Actually, at its core it is pretty easy to do that, though it comes with a caveat I was not able to solve in a satisfying manner.
There is something called schema validation. We are going to use that, but instead of using an actual JsonSchema, we use a query expression instead.
> db.runCommand({
// We modify an existing collection named "validate"...
collMod:"validate",
// ...adding a validator...
"validator":{
// ...ensuring that documents are only considered valid if
// the value of field A is not equal the value of field B
$expr:{$ne:["$A","$B"]}}
}
)
{ "ok" : 1 }
Let us put that to a test:
> db.validate.insert({"A":"foo","B":"bar"})
WriteResult({ "nInserted" : 1 })
> db.validate.insert({"A":"foo","B":"foo"})
WriteResult({
"nInserted" : 0,
"writeError" : {
"code" : 121,
"errmsg" : "Document failed validation"
}
})
Yay, looks good so far, doesn't it? Except, there is a caveat:
> db.validate.insert({"A":"foo","B":"foo "})
WriteResult({ "nInserted" : 1 })
A simple whitespace can actually beat our little equality check. So obviously we need to expand our validator:
db.runCommand({collMod:"validate","validator":{$and:[
// Both A and B must not have leading or trailing white space.
{"A":{$regex:/^\w+$/}},
{"B":{$regex:/^\w+$/}},
// As before.
{$expr:{$ne:["$A","$B"]}}
]}})
So, let us recheck:
db.validate.deleteMany({})
{ "acknowledged" : true, "deletedCount" : 2 }
> db.validate.insert({"A":"foo","B":"bar"})

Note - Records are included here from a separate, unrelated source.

/-- **"`V(d)` is a monic `K[e]`-module"**: if `M ≠ 0` is IRREDUCIBLE under the triple `(e, h, f)` of `𝔤𝔩(M)` (no
subspace stable under `e` and `f` other than `0` and `M` — the standard irreducible module `V(d)`, `d + 1 = dim M`,
by the tree's `IsSl2Triple.exists_hasPrimitiveVectorWith_span_eq_top`), then `e` is CYCLIC on `M`: `M = K[e] v` for
`v = f^d v₀`, `v₀` a highest weight vector (the tree's `Literature.LinearAlgebra.cyclicSubspace e v = ⊤`, the hypothesis
under which the rest of this file and `CyclicLefschetzHighestWeights` are stated).
[cite: LooijengaLunts1997, Appendix Lemma (7.1) proof, p. 28 L32–L33; §1 (1.15) proof, p. 8] -/
theorem exists_cyclicSubspace_eq_top_of_forall_eq [Nontrivial M] (t : IsSl2Triple h e f)
    (hmin : ∀ N : Submodule K M, N ≠ ⊥ → (∀ x ∈ N, e x ∈ N) → (∀ x ∈ N, f x ∈ N) → N = ⊤) :
    ∃ v : M, Literature.LinearAlgebra.cyclicSubspace e v = ⊤ := by
  obtain ⟨v₀, n, P, hspan, -⟩ := IsSl2Triple.exists_hasPrimitiveVectorWith_span_eq_top (k := K) (M := M) t
    fun N hN heN hfN ↦ hmin N hN (fun x hx ↦ heN x hx) (fun x hx ↦ hfN x hx)
  simp only [LieModule.toEnd_module_end, LieHom.id_apply] at hspan
  refine ⟨(f ^ n) v₀, top_unique (hspan.ge.trans (Submodule.span_le.2 ?_))⟩
  rintro _ ⟨j, rfl⟩
  rw [SetLike.mem_coe]
  dsimp only
  by_cases hj : j ≤ n
  · obtain ⟨m, rfl⟩ := Nat.exists_eq_add_of_le hj
    obtain ⟨c, hc, hcm⟩ := exists_pow_apply_pow_apply_eq_smul t P (j := j) (m := m) le_rfl
    have h1 : (f ^ j) v₀ = c⁻¹ • (e ^ m) ((f ^ (j + m)) v₀) := by
      rw [hcm, smul_smul, inv_mul_cancel₀ hc, one_smul]
    rw [h1]
    refine Submodule.smul_mem _ _ ?_
    rw [Literature.LinearAlgebra.cyclicSubspace_eq_span]
    exact Submodule.subset_span ⟨m, rfl⟩
  · have h0 := IsSl2Triple.HasPrimitiveVectorWith.pow_toEnd_f_eq_zero_of_lt P (not_le.1 hj)
    simp only [LieModule.toEnd_module_end, LieHom.id_apply] at h0
    rw [h0]
    exact Submodule.zero_mem _

end Monic

/-! ### "This proves the first part of the lemma": for `e` cyclic, every irreducible `𝔰𝔩₂`-submodule of `𝔤𝔩(M)` is a `𝔤𝔩^{(i)}` -/

section Cyclic

variable {K : Type*} [Field K] [CharZero K] {M : Type*} [AddCommGroup M] [Module K M] [FiniteDimensional K M]
  {h e f : Module.End K M}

WriteResult({ "nInserted" : 1 })
> db.validate.insert({"A":"foo","B":"bar "})
WriteResult({
"nInserted" : 0,
"writeError" : {
"code" : 121,
"errmsg" : "Document failed validation"
}
})
> db.validate.insert({"A":"foo","B":"foo"})
WriteResult({
"nInserted" : 0,
"writeError" : {
"code" : 121,
"errmsg" : "Document failed validation"
}
})
Seems to work. However, there is no way for the user to find out why the document validation failed. If you can live with that, you have your solution.
Personally, I'd rather implement a dedicated CLI tool doing the modifications, validating the input beforehand. Data modifications for production databases should not use the DBMS CLI.
Furthermore, there are use case related questions open: is "foo" equal "Foo" and "FOO"? And if that is the case, are A and B equal when A holds "fOo" and B holds "foO"? And so on and so forth.